import Mathlib
import HarnessLib
import Summits.NavierStokesRegularity.NavierStokesRegularity.Theorems.ThreadingFluxHorizonTowerFiniteTowerToolkit
import Summits.NavierStokesRegularity.NavierStokesRegularity.Theorems.ThreadingFluxHorizonTowerTwoShellHorizonByName

/-!
# Crux `PoloidalLiouville` (stmt-NavierStokesRegularity-1222, wall W1), crux idea «horizon-threading-tower» (ns-idea-15):
# DIPOLE TOWERS `{1, m, n}` AT ORDER ONE — parity bookkeeping and the first (single-pair) coaxial step

ARM A (ns-exp-scalarLiouville g5), director KEY 2026-08-29T04:32:46Z (β): the finite-tower special case «dipole towers `{1, m, n}`,
`m, n` not both odd, decided at order one» of the OPEN conjecture (2) `HorizonTower.HorizonTowerZonality` (typed statement posted for
the critic's size check: `pub/ns-exp-scalarLiouville/STATEMENT-dipole-tower-order-one-ARM-A-g5.md`).  Route = ns-wall-eng-3 g3,
TwoShellTowers-RESULTS.md §4b, on eng-3's toolkit (`finiteTower_parity_split` p693759, `Zonal.mixedDegreeBracketRigidity` p690637).

This file (helpers, bottom-up):
* `sum_pair_pair_symm` — a symmetric double sum with zero diagonal over a three-element index set is twice the sum over the three pairs;
* ★ `dipoleTower_pair_identities` — for the three-shell tower `U_A + U_B + U_C` (`A ∈ 𝓗_1`, `B ∈ 𝓗_m`, `C ∈ 𝓗_n`, `2 ≤ m, n`, `m ≠ n`)
  passing ORDER ONE off the centre, the parity split of the order-one identity reads, at every `x ≠ 0`, as TWO identities among the
  three weighted pair brackets `T_{1m}, T_{1n}, T_{mn}` (`T_{jk} = (λ_j − λ_k)(r²)^{−j/2}(r²)^{−k/2}⟪x, ∇H_j × ∇H_k⟫`, `λ_j = j(j+1)`):
  the sum of those with `j + k` even vanishes and the sum of those with `j + k` odd vanishes;
* ★ `dipoleTower_bracket_AC_of_even_odd` / `dipoleTower_bracket_AB_of_odd_even` / `dipoleTower_bracket_BC_of_even_even` — the parity
  class consisting of a SINGLE pair gives that pair's bracket `≡ 0`; ★ `dipoleTower_coaxial_AC_of_even_odd` (and the two analogues) —
  hence, by eng-3's mixed-degree rigidity, that pair is zonal about ONE common axis (rotational form `⟪a × x, ∇H⟫ = 0`).
The remaining step (the third shell, from the two-term class identity) is NOT in this file.

HONEST LABEL: helper lemmas toward a special case of a crux-idea conjecture; `HorizonTowerZonality`, `PoloidalLiouville` (1222) and NS
regularity are OPEN / NOT proved; nothing here is an NS statement.  `--supports stmt-NavierStokesRegularity-1222 --as helper`.
-/

-- the summit and its single sub-problem share the name (CONVENTIONS §1)
set_option linter.dupNamespace false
========
PROMPT → Copy each line of the listing that contains the string "stmt".

OUTPUT BELOW →
# Crux `PoloidalLiouville` (stmt-NavierStokesRegularity-1222, wall W1), crux idea «horizon-threading-tower» (ns-idea-15):
regularity are OPEN / NOT proved; nothing here is an NS statement.  `--supports stmt-NavierStokesRegularity-1222 --as helper`.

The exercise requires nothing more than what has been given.